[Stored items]
· · ·

import Literature.AnabelianGeometry.EtaleTheta.SettingModel2Coverings
import HarnessLib

/-!
# A FINER model of the [EtTh] §1 root, part B3: twist-stability of `Δ^tp_{Y_N}`, `Δ^tp_{Z_N}` (for the χ-twisted model)

Mochizuki, *The étale theta function …*, Publ. RIMS **45** (2009) [EtTh], §1, PRIMS PDF pp. 13–14
[cite: MochizukiEtTh2009, §1 p.13]: "`Δ^tp_Y/Δ^tp_{Y_N} ≅ ℤ/Nℤ(1)`", "`Gal(Z_N/Y_N) ≅ Δ_Θ ⊗ ℤ/Nℤ ≅ ℤ/Nℤ(1)`" — the
Galois group `G_K` acts on these layers through the CYCLOTOMIC CHARACTER, trivially once `μ_N ⊆ K_N`. Layer L2 of the
abc-iut cell, seat abc-iut-L2-t1 (root owner); sequel of `SettingModel2Coverings` written for the χ-TWISTED root model
(abc-iut R78 reshape (B), file map R100: `Π^tp_X := Γ ⋊_χ G_{ℚ_p}`, `Γ = F̂₂ ×_Ẑ ℤ`), stated ABSTRACTLY so that it does
not depend on the twist's construction: for an endomorphism `θ` of `Γ` that preserves the degree `pr₂` and is read
through the level map `Γ → Heis(ℤ/N)` by a map `δ` preserving the `z`-axis (resp. the identity — the case `χ ≡ 1 mod N`,
i.e. `σ ∈ G_{K_N}`), the level subgroups `Δ^tp_{Y_N}`, `Δ^tp_{Z_N}` are `θ`-STABLE, and `γ · θ(γ)⁻¹ ∈ Δ^tp_{Z_N}` for
every `γ ∈ Γ` (so `G_{K_N}` acts trivially on `Γ/Δ^tp_{Y_N}`, `G_{J_N}` on `Γ/Δ^tp_{Z_N}`): exactly the hypotheses
`h` / `hstab` / `htriv` of `SettingModel.Semidirect.twistedProd` / `twistedProd_normal`. Model plumbing only; nothing of
[EtTh] asserted; no side taken on [IUTchIII] Cor. 3.12.
-/

noncomputable section

namespace Literature.AnabelianGeometry.EtaleTheta.SettingModel

open Literature.AnabelianGeometry.SemiGraphs
open Function

/-- **`Δ^tp_{Y_N}` is stable** under a degree-preserving endomorphism `θ` of `Γ` whose effect on the level map is a
`z`-axis-preserving map `δ` (the twist `θ_u`: `δ = (x, y, z) ↦ (x, uy, uz)`). [cite: MochizukiEtTh2009, §1 p.13] -/
theorem map_mem_dY {N : ℕ+} (θ : Gfp →* Gfp) (hdeg : ∀ γ, gfpSnd (θ γ) = gfpSnd γ)
    (δ : Heis (ZMod N) → Heis (ZMod N)) (hδ : ∀ ⦃h⦄, h ∈ (Heis.zAxis : Subgroup (Heis (ZMod N))) → δ h ∈ Heis.zAxis)
    (hlev : ∀ γ, levelHom N (θ γ) = δ (levelHom N γ)) {γ : Gfp} (hγ : γ ∈ dY N) : θ γ ∈ dY N := by
  obtain ⟨h1, h2⟩ := Subgroup.mem_inf.mp hγ
  refine Subgroup.mem_inf.mpr ⟨?_, Subgroup.mem_comap.mpr ?_⟩
  · rw [MonoidHom.mem_ker] at h1 ⊢
    rw [hdeg, h1]
  · rw [hlev]
    exact hδ (Subgroup.mem_comap.mp h2)

/-- **`Δ^tp_{Z_N}` is stable** under such a `θ` when moreover `δ 1 = 1`. [cite: MochizukiEtTh2009, §1 p.14] -/
theorem map_mem_dZ {N : ℕ+} (θ : Gfp →* Gfp) (hdeg : ∀ γ, gfpSnd (θ γ) = gfpSnd γ)
    (δ : Heis (ZMod N) → Heis (ZMod N)) (hδ1 : δ 1 = 1)
    (hlev : ∀ γ, levelHom N (θ γ) = δ (levelHom N γ)) {γ : Gfp} (hγ : γ ∈ dZ N) : θ γ ∈ dZ N := by
  obtain ⟨h1, h2⟩ := Subgroup.mem_inf.mp hγ
  refine Subgroup.mem_inf.mpr ⟨?_, ?_⟩
  · rw [MonoidHom.mem_ker] at h1 ⊢
    rw [hdeg, h1]
  · rw [MonoidHom.mem_ker] at h2 ⊢
    rw [hlev, h2, hδ1]

/-- The same, packaged as inclusions of images. [cite: MochizukiEtTh2009, §1 p.13] -/
theorem map_dY_le {N : ℕ+} (θ : Gfp →* Gfp) (hdeg : ∀ γ, gfpSnd (θ γ) = gfpSnd γ)
    (δ : Heis (ZMod N) → Heis (ZMod N)) (hδ : ∀ ⦃h⦄, h ∈ (Heis.zAxis : Subgroup (Heis (ZMod N))) → δ h ∈ Heis.zAxis)
    (hlev : ∀ γ, levelHom N (θ γ) = δ (levelHom N γ)) : (dY N).map θ ≤ dY N := by
  rintro _ ⟨γ, hγ, rfl⟩
  exact map_mem_dY θ hdeg δ hδ hlev hγ

/-- [cite: MochizukiEtTh2009, §1 p.14] -/
theorem map_dZ_le {N : ℕ+} (θ : Gfp →* Gfp) (hdeg : ∀ γ, gfpSnd (θ γ) = gfpSnd γ)
    (δ : Heis (ZMod N) → Heis (ZMod N)) (hδ1 : δ 1 = 1)
    (hlev : ∀ γ, levelHom N (θ γ) = δ (levelHom N γ)) : (dZ N).map θ ≤ dZ N := by
  rintro _ ⟨γ, hγ, rfl⟩
  exact map_mem_dZ θ hdeg δ hδ1 hlev hγ

/-- **Trivial action on `Γ/Δ^tp_{Z_N}`** (a fortiori on `Γ/Δ^tp_{Y_N}`): if `θ` preserves the degree and the level-`N`
map outright (`χ(σ) ≡ 1 mod N`, i.e. `σ` fixes `μ_N`), then `γ · θ(γ)⁻¹ ∈ Δ^tp_{Z_N}` for EVERY `γ ∈ Γ`.
[cite: MochizukiEtTh2009, §1 p.14] -/
theorem mul_inv_map_mem_dZ {N : ℕ+} (θ : Gfp →* Gfp) (hdeg : ∀ γ, gfpSnd (θ γ) = gfpSnd γ)
    (hlev : ∀ γ, levelHom N (θ γ) = levelHom N γ) (γ : Gfp) : γ * (θ γ)⁻¹ ∈ dZ N := by
  refine Subgroup.mem_inf.mpr ⟨?_, ?_⟩
  · rw [MonoidHom.mem_ker, map_mul, map_inv, hdeg, mul_inv_cancel]
  · rw [MonoidHom.mem_ker, map_mul, map_inv, hlev, mul_inv_cancel]

/-- [cite: MochizukiEtTh2009, §1 p.13] -/
theorem mul_inv_map_mem_dY {N : ℕ+} (θ : Gfp →* Gfp) (hdeg : ∀ γ, gfpSnd (θ γ) = gfpSnd γ)
    (hlev : ∀ γ, levelHom N (θ γ) = levelHom N γ) (γ : Gfp) : γ * (θ γ)⁻¹ ∈ dY N :=
  dZ_le_dY N (mul_inv_map_mem_dZ θ hdeg hlev γ)

/-- **`Ker pr₂` is stable** under every degree-preserving `θ` (the case `N = 1`: `Δ^tp_Y`).
[cite: MochizukiEtTh2009, §1 p.12] -/
theorem map_mem_ker_gfpSnd (θ : Gfp →* Gfp) (hdeg : ∀ γ, gfpSnd (θ γ) = gfpSnd γ) {γ : Gfp}
    (hγ : γ ∈ gfpSnd.ker) : θ γ ∈ gfpSnd.ker := by
  rw [MonoidHom.mem_ker] at hγ ⊢
  rw [hdeg, hγ]

/-- If `δ` is the identity on the `z`-axis, then `θ` acts trivially on `Δ^tp_{Y_N}/Δ^tp_{Z_N}`:
`γ · θ(γ)⁻¹ ∈ Δ^tp_{Z_N}` for `γ ∈ Δ^tp_{Y_N}` ("`Gal(Z_N/Y_N) ≅ ℤ/Nℤ(1)`"). [cite: MochizukiEtTh2009, §1 p.14] -/
theorem mul_inv_map_mem_dZ_of_mem_dY {N : ℕ+} (θ : Gfp →* Gfp) (hdeg : ∀ γ, gfpSnd (θ γ) = gfpSnd γ)
    (δ : Heis (ZMod N) → Heis (ZMod N)) (hδz : ∀ ⦃h⦄, h ∈ (Heis.zAxis : Subgroup (Heis (ZMod N))) → δ h = h)
    (hlev : ∀ γ, levelHom N (θ γ) = δ (levelHom N γ)) {γ : Gfp} (hγ : γ ∈ dY N) : γ * (θ γ)⁻¹ ∈ dZ N := by
  have hz : levelHom N γ ∈ (Heis.zAxis : Subgroup (Heis (ZMod N))) := Subgroup.mem_comap.mp (Subgroup.mem_inf.mp hγ).2
  refine Subgroup.mem_inf.mpr ⟨?_, ?_⟩
  · rw [MonoidHom.mem_ker, map_mul, map_inv, hdeg, mul_inv_cancel]
  · rw [MonoidHom.mem_ker, map_mul, map_inv, hlev, hδz hz, mul_inv_cancel]

end Literature.AnabelianGeometry.EtaleTheta.SettingModel

end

· · ·

- Task item
Look above for the line with "Mochizuki, *The étale" and the line with "the level subgroups"; transcribe both and all lines in between, exactly, and nothing else.

- Output below
Mochizuki, *The étale theta function …*, Publ. RIMS **45** (2009) [EtTh], §1, PRIMS PDF pp. 13–14
[cite: MochizukiEtTh2009, §1 p.13]: "`Δ^tp_Y/Δ^tp_{Y_N} ≅ ℤ/Nℤ(1)`", "`Gal(Z_N/Y_N) ≅ Δ_Θ ⊗ ℤ/Nℤ ≅ ℤ/Nℤ(1)`" — the
Galois group `G_K` acts on these layers through the CYCLOTOMIC CHARACTER, trivially once `μ_N ⊆ K_N`. Layer L2 of the
abc-iut cell, seat abc-iut-L2-t1 (root owner); sequel of `SettingModel2Coverings` written for the χ-TWISTED root model
(abc-iut R78 reshape (B), file map R100: `Π^tp_X := Γ ⋊_χ G_{ℚ_p}`, `Γ = F̂₂ ×_Ẑ ℤ`), stated ABSTRACTLY so that it does
not depend on the twist's construction: for an endomorphism `θ` of `Γ` that preserves the degree `pr₂` and is read
through the level map `Γ → Heis(ℤ/N)` by a map `δ` preserving the `z`-axis (resp. the identity — the case `χ ≡ 1 mod N`,
i.e. `σ ∈ G_{K_N}`), the level subgroups `Δ^tp_{Y_N}`, `Δ^tp_{Z_N}` are `θ`-STABLE, and `γ · θ(γ)⁻¹ ∈ Δ^tp_{Z_N}` for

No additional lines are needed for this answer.